/-- **The Lefschetz numbers of a free `ℤ/6`-action vanish in the mean over each cyclic subgroup.**
For a homeomorphism `a` of a closed topological `n`-manifold `M` with `a⁶ = 1` and `a²`, `a³` fixed-point
free (so `⟨a⟩ ≅ ℤ/6` acts freely), the Lefschetz numbers
`L(j) = Σ_{k ≤ n} (-1)^k tr((a^*)ʲ | H^k(M; ℂ))` satisfy **`L(3) = 0`, `L(2) + L(4) = 0`, `L(1) + L(5) = 0`**.
Classically each `L(j)` (`1 ≤ j ≤ 5`) vanishes by the Lefschetz fixed point theorem; here, without it:
`Σ_{h ∈ H} L(h) = |H| · χ(M/H)` for `H = ⟨a³⟩, ⟨a²⟩, ⟨a⟩` by the transfer (Hatcher Prop. 3G.1,
`H^k(M/H; ℂ) = H^k(M; ℂ)^H`) and the averaging projector, while `χ(M) = 2χ(M/⟨a³⟩) = 3χ(M/⟨a²⟩)`,
`χ(M/⟨a³⟩) = 3χ(M/⟨a⟩)` by Smith theory (Floyd; Bredon 1972 Ch. III Thm. 7.10, free case), and
`L(0) = χ(M)`. [cite: Bredon1972, Ch. III Thm. 7.10]
[cite: HatcherAT2002, §3.G Prop. 3G.1] [cite: AlldayPuppe1993, Rem. (3.10.19)(3), p. 207] -/
theorem lefschetz_sums_of_free_zmod_six {n : ℕ} [T2Space M] [CompactSpace M]
    [ChartedSpace (EuclideanSpace ℝ (Fin n)) M] [Nonempty M] (a : M ≃ₜ M) (ha : a ^ 6 = 1)
    (h2 : ∀ x : M, (a ^ 2) x ≠ x) (h3 : ∀ x : M, (a ^ 3) x ≠ x) :
    let L : ℕ → ℂ := fun j => ∑ k ∈ Finset.range (n + 1),
      (-1 : ℂ) ^ k * LinearMap.trace ℂ _ ((singularCohomology.map ℂ ℂ (a : C(M, M)) k).hom ^ j)
    L 3 = 0 ∧ L 2 + L 4 = 0 ∧ L 1 + L 5 = 0 := by
  intro L
  haveI := ChartedSpace.locallyCompactSpace (EuclideanSpace ℝ (Fin n)) M
  haveI hfin : ∀ k, Module.Finite ℂ (singularCohomology ℂ ℂ M k) :=
    finite_singularCohomology_of_closedManifold ℂ n M
  haveI : Fact (Nat.Prime 2) := ⟨Nat.prime_two⟩
  haveI : Fact (Nat.Prime 3) := ⟨Nat.prime_three⟩
  -- the operators `A k = a^*|H^k` and `A⁶ = 1`
  let A : ∀ k : ℕ, Module.End ℂ (singularCohomology ℂ ℂ M k) :=
    fun k => (singularCohomology.map ℂ ℂ (a : C(M, M)) k).hom
  have hApow : ∀ j k, (singularCohomology.map ℂ ℂ ((a ^ j : M ≃ₜ M) : C(M, M)) k).hom = A k ^ j :=
    fun j k => singularCohomology_map_homeomorph_pow_hom a j k
  have hA6 : ∀ k, A k ^ 6 = 1 := fun k => by
    rw [← hApow, ha]
    have hcoe : ((1 : M ≃ₜ M) : C(M, M)) = ContinuousMap.id M := rfl
    rw [hcoe, singularCohomology.map_id]
    rfl
  have hL : ∀ j, L j = ∑ k ∈ Finset.range (n + 1), (-1 : ℂ) ^ k * LinearMap.trace ℂ _ (A k ^ j) :=
    fun j => rfl
  -- more fixed-point-freeness: `a`, `a⁴`, `a⁵`
  have h1 : ∀ x, a x ≠ x := fun x hx => h2 x (by rw [pow_two, Homeomorph.mul_apply, hx, hx])
  have h4 : ∀ x, (a ^ 4) x ≠ x := fun x hx => h2 x (by
    have : (a ^ 6) x = (a ^ 2) x := by
      rw [show (6 : ℕ) = 2 + 4 from rfl, pow_add, Homeomorph.mul_apply, hx]
    rw [ha, Homeomorph.one_apply] at this
    exact this.symm)
  have h5 : ∀ x, (a ^ 5) x ≠ x := fun x hx => h1 x (by
    have : (a ^ 6) x = a x := by
      rw [show (6 : ℕ) = 1 + 5 from rfl, pow_add, Homeomorph.mul_apply, hx, pow_one]
    rw [ha, Homeomorph.one_apply] at this
    exact this.symm)
  -- Euler characteristics as integers (`e X = Σ (-1)^k dim H^k(X; ℂ)`), and `L 0 = χ(M)`
  have he := cast_eulerTrunc (n + 1)
  have hL0 : L 0 = (eulerTrunc (n + 1) M : ℂ) := by
    rw [he, hL]
    refine Finset.sum_congr rfl fun k _ => ?_
    rw [pow_zero, LinearMap.trace_one]
  ---------------------------------------------------------------- Step 1: `t = a³`, `p = 2`
  have ht3 : (a ^ 3) ^ 2 = 1 := by rw [← pow_mul]; exact ha
  have hfree3 : ∀ i : ℕ, 0 < i → i < 2 → ∀ x : M, ((a ^ 3) ^ i) x ≠ x := by
    intro i hi0 hi2 x
    obtain rfl : i = 1 := by omega
    rw [pow_one]; exact h3 x
  have hE1 : (eulerTrunc (n + 1) M : ℂ) = 2 * (eulerTrunc (n + 1) (OrbitSpace (a ^ 3)) : ℂ) := by
    have h := OrbitSpace.euler_eq_prime_mul_euler (n := n) (a ^ 3) ht3 hfree3
    change eulerTrunc (n + 1) M = (2 : ℕ) * eulerTrunc (n + 1) (OrbitSpace (a ^ 3)) at h
    exact_mod_cast h
  have hS1 : (2 : ℂ) * (eulerTrunc (n + 1) (OrbitSpace (a ^ 3)) : ℂ) = L 0 + L 3 := by
    rw [he]
    have h := mul_euler_eq_sum_traces (N := n + 1) (m := 2) (fun k => singularCohomology ℂ ℂ M k)
      (fun k => A k ^ 3) (fun k => by rw [← pow_mul]; exact hA6 k) two_ne_zero
      (fun k => Module.finrank ℂ (singularCohomology ℂ ℂ (OrbitSpace (a ^ 3)) k)) (fun k => by
        rw [OrbitSpace.finrank_cohomology_orbitSpace_eq (a ^ 3) ht3 hfree3 k, hApow])
    rw [Nat.cast_ofNat] at h
    rw [h, Finset.sum_range_succ, Finset.sum_range_one, hL, hL]
    simp only [pow_zero, pow_one]
  ---------------------------------------------------------------- Step 2: `t = a²`, `p = 3`
  have ht2 : (a ^ 2) ^ 3 = 1 := by rw [← pow_mul]; exact ha
  have hfree2 : ∀ i : ℕ, 0 < i → i < 3 → ∀ x : M, ((a ^ 2) ^ i) x ≠ x := by
    intro i hi0 hi3 x
    interval_cases i
    · rw [pow_one]; exact h2 x
    · rw [← pow_mul]; exact h4 x
  have hE2 : (eulerTrunc (n + 1) M : ℂ) = 3 * (eulerTrunc (n + 1) (OrbitSpace (a ^ 2)) : ℂ) := by
    have h := OrbitSpace.euler_eq_prime_mul_euler (n := n) (a ^ 2) ht2 hfree2
    change eulerTrunc (n + 1) M = (3 : ℕ) * eulerTrunc (n + 1) (OrbitSpace (a ^ 2)) at h
    exact_mod_cast h
  have hS2 : (3 : ℂ) * (eulerTrunc (n + 1) (OrbitSpace (a ^ 2)) : ℂ) = L 0 + L 2 + L 4 := by
    rw [he]
    have h := mul_euler_eq_sum_traces (N := n + 1) (m := 3) (fun k => singularCohomology ℂ ℂ M k)
      (fun k => A k ^ 2) (fun k => by rw [← pow_mul]; exact hA6 k) three_ne_zero
      (fun k => Module.finrank ℂ (singularCohomology ℂ ℂ (OrbitSpace (a ^ 2)) k)) (fun k => by
        rw [OrbitSpace.finrank_cohomology_orbitSpace_eq (a ^ 2) ht2 hfree2 k, hApow])
    rw [Nat.cast_ofNat] at h
    rw [h, Finset.sum_range_succ, Finset.sum_range_succ, Finset.sum_range_one, hL, hL, hL]
    simp only [pow_zero, pow_one, ← pow_mul]
  ---------------------------------------------------------------- Step 3: `Y = M/⟨a³⟩`, `ā`, `p = 3`
  let Y := OrbitSpace (a ^ 3)
  letI : ChartedSpace (EuclideanSpace ℝ (Fin n)) Y := OrbitSpace.chartedSpace (a ^ 3) ht3 hfree3
  haveI : T2Space Y := OrbitSpace.t2Space (a ^ 3) ht3
  haveI : LocallyCompactSpace Y := ChartedSpace.locallyCompactSpace (EuclideanSpace ℝ (Fin n)) Y
  haveI : Nonempty Y := ⟨OrbitSpace.proj (a ^ 3) (Classical.arbitrary M)⟩
  have hcomm : Commute a (a ^ 3) := (Commute.refl a).pow_right 3
  let abar : Y ≃ₜ Y := OrbitSpace.map a hcomm
  have habar3 : abar ^ 3 = 1 := by
    refine Homeomorph.ext fun y => ?_
    obtain ⟨x, rfl⟩ := OrbitSpace.proj_surjective (a ^ 3) y
    rw [Homeomorph.one_apply]
    exact (OrbitSpace.map_pow_proj a hcomm 3 x).trans (OrbitSpace.proj_apply_self (a ^ 3) x)
  have hfreebar : ∀ i : ℕ, 0 < i → i < 3 → ∀ y : Y, (abar ^ i) y ≠ y := by
    intro i hi0 hi3 y hy
    obtain ⟨x, rfl⟩ := OrbitSpace.proj_surjective (a ^ 3) y
    rw [OrbitSpace.map_pow_proj a hcomm i x, OrbitSpace.proj_eq_iff_exists_lt (a ^ 3) ht3] at hy
    obtain ⟨j, hj, hjx⟩ := hy
    interval_cases i
    · interval_cases j
      · rw [pow_zero, Homeomorph.one_apply, pow_one] at hjx; exact h1 x hjx
      · rw [pow_one, pow_one, ← Homeomorph.mul_apply, ← pow_succ] at hjx; exact h4 x hjx
    · interval_cases j
      · rw [pow_zero, Homeomorph.one_apply] at hjx; exact h2 x hjx
      · rw [pow_one, ← Homeomorph.mul_apply, ← pow_add] at hjx; exact h5 x hjx
  have hE3 : (eulerTrunc (n + 1) Y : ℂ) = 3 * (eulerTrunc (n + 1) (OrbitSpace abar) : ℂ) := by
    have h := OrbitSpace.euler_eq_prime_mul_euler (n := n) abar habar3 hfreebar
    change eulerTrunc (n + 1) Y = (3 : ℕ) * eulerTrunc (n + 1) (OrbitSpace abar) at h
    exact_mod_cast h
  have hS3 : (6 : ℂ) * (eulerTrunc (n + 1) (OrbitSpace abar) : ℂ) = L 0 + L 1 + L 2 + L 3 + L 4 + L 5 := by
    rw [he]
    have h := mul_euler_eq_sum_traces (N := n + 1) (m := 6) (fun k => singularCohomology ℂ ℂ M k)
      A hA6 (by norm_num) (fun k => Module.finrank ℂ (singularCohomology ℂ ℂ (OrbitSpace abar) k))
      (fun k => by
        -- `dim H^k(Z) = dim ker(ā^* - 1) = dim ker(a^* - 1)`
        rw [OrbitSpace.finrank_cohomology_orbitSpace_eq abar habar3 hfreebar k]
        refine finrank_ker_sub_one_eq_of_comm (A k) _ (singularCohomology.map ℂ ℂ (OrbitSpace.proj (a ^ 3)) k).hom
          (OrbitSpace.map_proj_injective (a ^ 3) ht3 hfree3 k) ?_ ?_
        · -- equivariance `a^* ∘ q^* = q^* ∘ ā^*`
          have hc := singularCohomology.map_comp ℂ ℂ (a : C(M, M)) (OrbitSpace.proj (a ^ 3)) k
          have hc' := singularCohomology.map_comp ℂ ℂ (OrbitSpace.proj (a ^ 3)) (abar : C(Y, Y)) k
          rw [OrbitSpace.map_comp_proj a hcomm] at hc'
          rw [hc'] at hc
          have := congrArg ModuleCat.Hom.hom hc
          rw [ModuleCat.hom_comp, ModuleCat.hom_comp] at this
          exact this.symm
        · intro v hv
          rw [LinearMap.mem_range]
          refine (OrbitSpace.mem_range_map_proj_iff (a ^ 3) ht3 hfree3 k v).2 ?_
          change (singularCohomology.map ℂ ℂ ((a ^ 3 : M ≃ₜ M) : C(M, M)) k).hom v = v
          rw [hApow]
          change A k (A k (A k v)) = v
          rw [hv, hv, hv])
    rw [show ((6 : ℕ) : ℂ) = 6 by norm_num] at h
    rw [h]
    iterate 5 rw [Finset.sum_range_succ]
    rw [Finset.sum_range_one]
  ---------------------------------------------------------------- arithmetic
  have hS1' := hS1; rw [← hE1, ← hL0] at hS1'
  have hS2' := hS2; rw [← hE2, ← hL0] at hS2'
  have h6 : (6 : ℂ) * (eulerTrunc (n + 1) (OrbitSpace abar) : ℂ) = (eulerTrunc (n + 1) M : ℂ) := by
    rw [hE1, hE3]; ring
  rw [h6, ← hL0] at hS3
  refine ⟨?_, ?_, ?_⟩
  · -- `L 3 = 2χ(M/⟨a³⟩) - L 0 = χ(M) - χ(M)`
    linear_combination -hS1'
  · linear_combination -hS2'
  · linear_combination -hS3 + hS1' + hS2'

==================================================

YOUR OBJECTIVE: Set down exactly the lines that begin the records and continue through the line bearing "III Thm. 7.10]"; include both ends.

EXPECTED ANSWER:
/-- **The Lefschetz numbers of a free `ℤ/6`-action vanish in the mean over each cyclic subgroup.**
For a homeomorphism `a` of a closed topological `n`-manifold `M` with `a⁶ = 1` and `a²`, `a³` fixed-point
free (so `⟨a⟩ ≅ ℤ/6` acts freely), the Lefschetz numbers
`L(j) = Σ_{k ≤ n} (-1)^k tr((a^*)ʲ | H^k(M; ℂ))` satisfy **`L(3) = 0`, `L(2) + L(4) = 0`, `L(1) + L(5) = 0`**.
Classically each `L(j)` (`1 ≤ j ≤ 5`) vanishes by the Lefschetz fixed point theorem; here, without it:
`Σ_{h ∈ H} L(h) = |H| · χ(M/H)` for `H = ⟨a³⟩, ⟨a²⟩, ⟨a⟩` by the transfer (Hatcher Prop. 3G.1,
`H^k(M/H; ℂ) = H^k(M; ℂ)^H`) and the averaging projector, while `χ(M) = 2χ(M/⟨a³⟩) = 3χ(M/⟨a²⟩)`,
`χ(M/⟨a³⟩) = 3χ(M/⟨a⟩)` by Smith theory (Floyd; Bredon 1972 Ch. III Thm. 7.10, free case), and
`L(0) = χ(M)`. [cite: Bredon1972, Ch. III Thm. 7.10]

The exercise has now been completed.